*** Opening of Data under study ***

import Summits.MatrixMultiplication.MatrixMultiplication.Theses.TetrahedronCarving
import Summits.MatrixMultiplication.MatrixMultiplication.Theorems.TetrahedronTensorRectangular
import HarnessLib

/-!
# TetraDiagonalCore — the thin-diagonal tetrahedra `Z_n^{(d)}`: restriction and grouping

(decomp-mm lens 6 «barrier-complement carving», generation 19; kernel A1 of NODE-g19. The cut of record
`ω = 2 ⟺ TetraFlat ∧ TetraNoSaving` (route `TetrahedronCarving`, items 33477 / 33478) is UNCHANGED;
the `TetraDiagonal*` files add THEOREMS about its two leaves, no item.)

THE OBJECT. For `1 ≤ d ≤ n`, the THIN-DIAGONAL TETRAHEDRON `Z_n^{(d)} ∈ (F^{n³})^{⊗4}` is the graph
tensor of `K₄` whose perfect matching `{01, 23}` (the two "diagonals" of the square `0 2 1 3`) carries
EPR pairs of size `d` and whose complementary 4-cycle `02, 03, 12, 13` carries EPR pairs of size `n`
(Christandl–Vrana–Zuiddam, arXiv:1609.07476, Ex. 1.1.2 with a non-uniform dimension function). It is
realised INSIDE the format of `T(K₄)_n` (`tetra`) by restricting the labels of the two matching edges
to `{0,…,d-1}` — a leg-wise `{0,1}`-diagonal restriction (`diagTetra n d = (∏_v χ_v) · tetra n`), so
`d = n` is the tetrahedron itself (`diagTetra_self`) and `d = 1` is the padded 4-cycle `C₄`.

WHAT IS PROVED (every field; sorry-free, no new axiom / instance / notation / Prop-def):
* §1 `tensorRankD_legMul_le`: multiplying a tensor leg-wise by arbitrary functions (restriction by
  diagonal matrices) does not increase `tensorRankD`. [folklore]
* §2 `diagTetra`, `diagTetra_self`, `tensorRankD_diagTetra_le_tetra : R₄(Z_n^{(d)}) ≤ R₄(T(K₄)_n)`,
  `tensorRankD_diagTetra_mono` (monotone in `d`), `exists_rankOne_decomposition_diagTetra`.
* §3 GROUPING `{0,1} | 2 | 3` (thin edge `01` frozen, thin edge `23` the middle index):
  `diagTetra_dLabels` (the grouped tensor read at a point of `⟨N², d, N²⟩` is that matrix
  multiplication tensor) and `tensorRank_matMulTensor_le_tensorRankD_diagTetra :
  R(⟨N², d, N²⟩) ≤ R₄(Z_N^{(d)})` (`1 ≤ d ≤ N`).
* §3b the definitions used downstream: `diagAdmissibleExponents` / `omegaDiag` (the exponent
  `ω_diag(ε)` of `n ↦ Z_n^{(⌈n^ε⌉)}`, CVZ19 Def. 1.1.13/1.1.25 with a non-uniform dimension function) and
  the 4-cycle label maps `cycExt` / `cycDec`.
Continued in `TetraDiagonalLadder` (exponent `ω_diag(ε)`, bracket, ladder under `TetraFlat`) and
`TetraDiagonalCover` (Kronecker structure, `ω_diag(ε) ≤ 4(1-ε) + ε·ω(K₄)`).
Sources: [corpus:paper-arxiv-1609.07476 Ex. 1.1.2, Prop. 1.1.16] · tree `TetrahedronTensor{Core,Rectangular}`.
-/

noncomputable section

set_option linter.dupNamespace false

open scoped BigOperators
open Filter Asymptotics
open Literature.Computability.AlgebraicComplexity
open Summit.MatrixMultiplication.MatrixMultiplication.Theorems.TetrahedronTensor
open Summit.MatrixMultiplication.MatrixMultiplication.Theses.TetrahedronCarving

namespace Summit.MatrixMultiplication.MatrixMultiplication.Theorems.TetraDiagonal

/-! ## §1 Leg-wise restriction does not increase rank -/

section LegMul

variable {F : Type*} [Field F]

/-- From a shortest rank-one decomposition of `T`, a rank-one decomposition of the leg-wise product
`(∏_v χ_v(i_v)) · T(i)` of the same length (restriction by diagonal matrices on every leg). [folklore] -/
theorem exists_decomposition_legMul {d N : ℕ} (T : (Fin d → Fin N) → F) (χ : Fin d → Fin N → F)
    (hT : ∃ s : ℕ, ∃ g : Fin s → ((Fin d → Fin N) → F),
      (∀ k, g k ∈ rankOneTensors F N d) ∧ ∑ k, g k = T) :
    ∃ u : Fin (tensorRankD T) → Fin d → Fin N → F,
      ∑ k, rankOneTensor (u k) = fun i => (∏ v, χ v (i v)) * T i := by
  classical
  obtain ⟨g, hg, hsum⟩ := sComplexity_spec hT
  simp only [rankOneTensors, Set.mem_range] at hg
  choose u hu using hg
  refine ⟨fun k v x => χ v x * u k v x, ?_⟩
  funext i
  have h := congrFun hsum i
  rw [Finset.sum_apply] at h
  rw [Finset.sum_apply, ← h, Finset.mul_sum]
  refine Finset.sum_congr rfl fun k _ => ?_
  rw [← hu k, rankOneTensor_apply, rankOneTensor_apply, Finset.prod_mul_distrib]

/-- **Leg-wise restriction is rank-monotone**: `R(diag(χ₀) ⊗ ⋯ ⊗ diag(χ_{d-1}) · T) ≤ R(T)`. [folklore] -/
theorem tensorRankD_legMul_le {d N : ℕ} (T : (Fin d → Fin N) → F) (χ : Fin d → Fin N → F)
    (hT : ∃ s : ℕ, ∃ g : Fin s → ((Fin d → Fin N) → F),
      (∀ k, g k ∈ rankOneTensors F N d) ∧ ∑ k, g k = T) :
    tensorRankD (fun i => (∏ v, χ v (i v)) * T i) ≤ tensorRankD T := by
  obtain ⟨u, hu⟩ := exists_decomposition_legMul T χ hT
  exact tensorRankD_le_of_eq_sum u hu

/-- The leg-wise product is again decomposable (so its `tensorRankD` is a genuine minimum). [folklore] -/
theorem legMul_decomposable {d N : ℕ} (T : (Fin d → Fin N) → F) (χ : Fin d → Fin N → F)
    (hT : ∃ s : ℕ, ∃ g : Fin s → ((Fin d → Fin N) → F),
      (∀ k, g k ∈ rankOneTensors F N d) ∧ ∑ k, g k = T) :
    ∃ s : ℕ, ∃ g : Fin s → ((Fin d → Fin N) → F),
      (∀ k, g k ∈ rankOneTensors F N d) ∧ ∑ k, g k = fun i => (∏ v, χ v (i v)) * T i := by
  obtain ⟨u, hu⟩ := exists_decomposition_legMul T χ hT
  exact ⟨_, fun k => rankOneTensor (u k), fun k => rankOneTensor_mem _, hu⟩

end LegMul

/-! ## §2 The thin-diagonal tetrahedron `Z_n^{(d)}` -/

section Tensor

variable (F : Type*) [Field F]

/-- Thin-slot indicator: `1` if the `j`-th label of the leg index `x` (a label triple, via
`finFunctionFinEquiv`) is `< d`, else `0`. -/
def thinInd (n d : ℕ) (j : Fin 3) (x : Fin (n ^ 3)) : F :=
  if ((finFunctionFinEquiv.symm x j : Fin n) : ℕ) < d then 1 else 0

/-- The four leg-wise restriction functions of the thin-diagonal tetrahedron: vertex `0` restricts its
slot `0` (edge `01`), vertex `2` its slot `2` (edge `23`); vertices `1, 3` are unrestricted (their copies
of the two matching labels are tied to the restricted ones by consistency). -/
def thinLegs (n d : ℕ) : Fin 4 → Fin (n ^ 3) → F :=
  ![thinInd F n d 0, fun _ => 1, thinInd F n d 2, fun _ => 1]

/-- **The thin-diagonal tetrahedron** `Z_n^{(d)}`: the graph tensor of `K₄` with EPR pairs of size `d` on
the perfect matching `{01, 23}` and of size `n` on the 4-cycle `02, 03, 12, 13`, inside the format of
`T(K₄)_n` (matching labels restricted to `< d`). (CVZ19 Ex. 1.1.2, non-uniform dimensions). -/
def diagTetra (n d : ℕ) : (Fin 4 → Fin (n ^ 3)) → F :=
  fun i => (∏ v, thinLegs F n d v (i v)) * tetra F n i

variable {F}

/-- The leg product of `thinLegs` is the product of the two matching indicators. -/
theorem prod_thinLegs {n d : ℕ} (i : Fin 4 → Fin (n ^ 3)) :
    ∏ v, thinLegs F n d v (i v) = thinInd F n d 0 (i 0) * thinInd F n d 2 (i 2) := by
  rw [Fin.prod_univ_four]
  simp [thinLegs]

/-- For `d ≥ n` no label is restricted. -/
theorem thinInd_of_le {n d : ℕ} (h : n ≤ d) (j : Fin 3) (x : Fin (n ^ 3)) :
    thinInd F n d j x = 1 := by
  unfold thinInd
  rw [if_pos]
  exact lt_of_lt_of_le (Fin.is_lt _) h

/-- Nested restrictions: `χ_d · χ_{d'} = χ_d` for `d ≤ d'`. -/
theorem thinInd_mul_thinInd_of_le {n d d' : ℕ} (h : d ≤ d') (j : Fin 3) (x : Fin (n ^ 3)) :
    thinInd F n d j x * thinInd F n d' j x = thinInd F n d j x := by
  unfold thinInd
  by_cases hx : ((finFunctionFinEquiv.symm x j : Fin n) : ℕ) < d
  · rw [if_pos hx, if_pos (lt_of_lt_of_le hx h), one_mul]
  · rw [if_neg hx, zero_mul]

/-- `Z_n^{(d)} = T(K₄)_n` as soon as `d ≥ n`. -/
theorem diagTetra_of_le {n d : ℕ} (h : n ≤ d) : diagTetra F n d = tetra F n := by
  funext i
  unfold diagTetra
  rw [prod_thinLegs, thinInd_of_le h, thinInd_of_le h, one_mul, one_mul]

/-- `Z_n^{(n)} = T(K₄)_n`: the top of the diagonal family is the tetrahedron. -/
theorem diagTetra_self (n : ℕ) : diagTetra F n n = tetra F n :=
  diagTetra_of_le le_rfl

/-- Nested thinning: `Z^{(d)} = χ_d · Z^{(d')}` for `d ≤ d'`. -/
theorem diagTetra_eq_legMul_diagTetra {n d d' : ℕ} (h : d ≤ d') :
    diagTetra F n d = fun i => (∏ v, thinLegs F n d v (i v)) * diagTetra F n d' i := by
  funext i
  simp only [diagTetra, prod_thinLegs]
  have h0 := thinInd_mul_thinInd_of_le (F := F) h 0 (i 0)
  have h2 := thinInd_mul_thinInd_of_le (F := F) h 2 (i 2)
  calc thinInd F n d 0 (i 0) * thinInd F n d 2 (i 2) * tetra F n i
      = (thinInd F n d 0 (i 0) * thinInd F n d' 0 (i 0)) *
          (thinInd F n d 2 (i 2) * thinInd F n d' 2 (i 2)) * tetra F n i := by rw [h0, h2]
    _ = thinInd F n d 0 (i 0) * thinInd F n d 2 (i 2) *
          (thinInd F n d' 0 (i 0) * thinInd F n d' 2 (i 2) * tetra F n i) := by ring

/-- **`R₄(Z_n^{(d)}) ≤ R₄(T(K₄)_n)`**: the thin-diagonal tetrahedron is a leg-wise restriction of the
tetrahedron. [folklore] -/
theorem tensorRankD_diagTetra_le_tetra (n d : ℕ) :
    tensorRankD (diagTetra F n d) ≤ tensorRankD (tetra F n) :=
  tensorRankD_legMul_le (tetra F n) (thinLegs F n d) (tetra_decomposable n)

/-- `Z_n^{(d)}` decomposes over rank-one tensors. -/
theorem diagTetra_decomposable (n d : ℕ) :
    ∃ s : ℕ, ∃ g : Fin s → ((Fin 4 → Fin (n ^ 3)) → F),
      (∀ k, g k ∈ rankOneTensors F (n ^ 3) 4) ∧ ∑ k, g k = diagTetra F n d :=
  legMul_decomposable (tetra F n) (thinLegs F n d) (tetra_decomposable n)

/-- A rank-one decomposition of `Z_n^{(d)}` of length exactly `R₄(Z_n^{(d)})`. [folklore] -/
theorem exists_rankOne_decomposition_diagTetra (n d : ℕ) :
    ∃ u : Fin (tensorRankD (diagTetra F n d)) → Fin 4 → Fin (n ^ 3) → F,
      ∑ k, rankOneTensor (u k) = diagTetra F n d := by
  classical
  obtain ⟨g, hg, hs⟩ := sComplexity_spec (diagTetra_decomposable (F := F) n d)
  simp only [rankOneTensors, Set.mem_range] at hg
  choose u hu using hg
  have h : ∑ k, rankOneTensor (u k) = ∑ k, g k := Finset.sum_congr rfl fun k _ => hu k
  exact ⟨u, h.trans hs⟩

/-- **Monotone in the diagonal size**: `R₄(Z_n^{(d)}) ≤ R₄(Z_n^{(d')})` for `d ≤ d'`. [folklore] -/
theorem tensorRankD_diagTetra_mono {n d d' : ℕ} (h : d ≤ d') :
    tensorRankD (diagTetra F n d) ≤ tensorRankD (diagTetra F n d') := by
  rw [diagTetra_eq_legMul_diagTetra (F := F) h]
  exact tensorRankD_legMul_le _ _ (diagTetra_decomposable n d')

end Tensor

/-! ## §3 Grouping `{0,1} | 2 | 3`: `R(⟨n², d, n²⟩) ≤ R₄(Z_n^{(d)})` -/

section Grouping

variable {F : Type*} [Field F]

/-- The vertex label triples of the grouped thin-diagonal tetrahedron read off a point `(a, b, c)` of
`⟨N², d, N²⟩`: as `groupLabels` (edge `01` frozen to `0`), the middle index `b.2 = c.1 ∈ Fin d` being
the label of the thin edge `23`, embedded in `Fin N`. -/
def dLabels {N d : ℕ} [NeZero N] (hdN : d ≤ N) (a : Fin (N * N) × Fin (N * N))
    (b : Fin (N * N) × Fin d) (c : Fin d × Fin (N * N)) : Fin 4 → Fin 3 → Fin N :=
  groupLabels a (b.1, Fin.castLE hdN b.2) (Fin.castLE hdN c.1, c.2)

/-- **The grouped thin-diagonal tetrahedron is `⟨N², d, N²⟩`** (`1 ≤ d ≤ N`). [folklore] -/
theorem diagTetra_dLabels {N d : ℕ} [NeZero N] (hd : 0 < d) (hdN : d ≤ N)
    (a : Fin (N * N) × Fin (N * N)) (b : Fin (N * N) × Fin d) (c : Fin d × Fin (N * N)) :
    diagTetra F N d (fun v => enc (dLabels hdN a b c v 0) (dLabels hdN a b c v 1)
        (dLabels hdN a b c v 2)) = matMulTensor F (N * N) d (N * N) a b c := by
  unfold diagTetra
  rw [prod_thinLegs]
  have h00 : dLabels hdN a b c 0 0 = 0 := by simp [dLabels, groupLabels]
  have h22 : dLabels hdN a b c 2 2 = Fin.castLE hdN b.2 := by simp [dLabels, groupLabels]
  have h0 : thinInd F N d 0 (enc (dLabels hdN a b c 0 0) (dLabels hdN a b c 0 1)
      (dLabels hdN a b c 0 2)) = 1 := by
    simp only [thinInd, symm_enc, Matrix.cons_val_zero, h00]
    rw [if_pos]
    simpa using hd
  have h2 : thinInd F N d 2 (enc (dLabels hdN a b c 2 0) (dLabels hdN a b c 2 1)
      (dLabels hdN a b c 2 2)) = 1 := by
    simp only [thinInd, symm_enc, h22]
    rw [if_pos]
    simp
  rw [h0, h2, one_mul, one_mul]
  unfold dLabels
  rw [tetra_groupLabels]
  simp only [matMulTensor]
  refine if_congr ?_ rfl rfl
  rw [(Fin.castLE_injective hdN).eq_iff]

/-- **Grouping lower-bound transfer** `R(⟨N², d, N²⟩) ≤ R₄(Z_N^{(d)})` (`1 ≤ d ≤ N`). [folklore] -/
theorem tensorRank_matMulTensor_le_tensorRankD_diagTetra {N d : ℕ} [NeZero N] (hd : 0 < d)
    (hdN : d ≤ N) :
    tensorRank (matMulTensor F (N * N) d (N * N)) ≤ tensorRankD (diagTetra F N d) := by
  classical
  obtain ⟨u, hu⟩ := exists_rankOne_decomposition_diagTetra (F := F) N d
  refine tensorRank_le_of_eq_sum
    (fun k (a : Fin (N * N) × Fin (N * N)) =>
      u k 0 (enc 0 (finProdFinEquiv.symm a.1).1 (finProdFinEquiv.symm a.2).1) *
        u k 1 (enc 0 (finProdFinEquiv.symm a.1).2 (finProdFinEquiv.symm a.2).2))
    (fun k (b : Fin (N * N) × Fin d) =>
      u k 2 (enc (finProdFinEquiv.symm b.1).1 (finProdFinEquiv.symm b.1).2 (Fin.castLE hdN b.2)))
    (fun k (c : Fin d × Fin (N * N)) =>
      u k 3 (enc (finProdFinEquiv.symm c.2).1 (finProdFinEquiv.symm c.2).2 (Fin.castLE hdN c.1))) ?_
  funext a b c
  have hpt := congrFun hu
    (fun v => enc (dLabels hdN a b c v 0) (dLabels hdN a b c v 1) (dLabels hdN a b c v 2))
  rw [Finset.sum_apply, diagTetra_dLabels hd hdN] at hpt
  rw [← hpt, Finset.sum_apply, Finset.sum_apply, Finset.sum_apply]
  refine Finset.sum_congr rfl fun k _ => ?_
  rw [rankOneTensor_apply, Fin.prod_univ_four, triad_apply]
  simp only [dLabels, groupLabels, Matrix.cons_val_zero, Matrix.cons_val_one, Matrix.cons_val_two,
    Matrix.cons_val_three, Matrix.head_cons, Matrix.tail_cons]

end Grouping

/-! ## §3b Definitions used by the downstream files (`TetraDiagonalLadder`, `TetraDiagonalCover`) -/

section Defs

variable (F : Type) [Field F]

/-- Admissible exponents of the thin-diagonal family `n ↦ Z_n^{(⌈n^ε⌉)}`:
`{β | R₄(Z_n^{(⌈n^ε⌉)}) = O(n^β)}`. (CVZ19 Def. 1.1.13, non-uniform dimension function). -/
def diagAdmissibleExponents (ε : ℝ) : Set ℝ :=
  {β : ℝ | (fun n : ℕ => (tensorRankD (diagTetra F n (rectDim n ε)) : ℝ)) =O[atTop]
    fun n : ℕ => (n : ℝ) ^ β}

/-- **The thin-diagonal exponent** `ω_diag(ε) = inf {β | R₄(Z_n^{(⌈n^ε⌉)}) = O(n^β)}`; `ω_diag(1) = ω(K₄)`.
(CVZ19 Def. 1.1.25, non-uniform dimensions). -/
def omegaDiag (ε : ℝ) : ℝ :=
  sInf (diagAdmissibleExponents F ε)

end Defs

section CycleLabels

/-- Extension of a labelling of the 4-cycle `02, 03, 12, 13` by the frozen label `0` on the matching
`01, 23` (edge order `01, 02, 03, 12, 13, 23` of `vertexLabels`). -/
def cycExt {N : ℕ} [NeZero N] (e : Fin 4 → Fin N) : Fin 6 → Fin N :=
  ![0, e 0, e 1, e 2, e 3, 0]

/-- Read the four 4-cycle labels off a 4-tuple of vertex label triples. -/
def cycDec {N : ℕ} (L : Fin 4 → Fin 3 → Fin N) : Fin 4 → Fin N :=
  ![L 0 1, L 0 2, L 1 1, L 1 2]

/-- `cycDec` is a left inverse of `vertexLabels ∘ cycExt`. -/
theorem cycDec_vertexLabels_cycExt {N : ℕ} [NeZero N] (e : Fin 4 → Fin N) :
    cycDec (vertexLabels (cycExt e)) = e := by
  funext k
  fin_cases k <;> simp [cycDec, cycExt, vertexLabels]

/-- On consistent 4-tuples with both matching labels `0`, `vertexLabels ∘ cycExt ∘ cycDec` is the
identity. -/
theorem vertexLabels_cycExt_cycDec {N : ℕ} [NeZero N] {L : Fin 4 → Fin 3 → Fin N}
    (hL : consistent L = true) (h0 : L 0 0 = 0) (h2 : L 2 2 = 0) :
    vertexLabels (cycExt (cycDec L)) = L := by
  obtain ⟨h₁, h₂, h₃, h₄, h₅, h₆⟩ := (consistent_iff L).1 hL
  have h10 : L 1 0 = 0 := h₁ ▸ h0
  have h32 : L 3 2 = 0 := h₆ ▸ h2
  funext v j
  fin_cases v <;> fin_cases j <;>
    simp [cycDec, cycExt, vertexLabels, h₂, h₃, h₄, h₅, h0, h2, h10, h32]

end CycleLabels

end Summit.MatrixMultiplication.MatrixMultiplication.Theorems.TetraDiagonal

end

*** Close of Data under study ***

**Work order**
Which lines of the records above hold the word "point"? Copy each one out.

**Solved exercise**
  `diagTetra_dLabels` (the grouped tensor read at a point of `⟨N², d, N²⟩` is that matrix
/-- The vertex label triples of the grouped thin-diagonal tetrahedron read off a point `(a, b, c)` of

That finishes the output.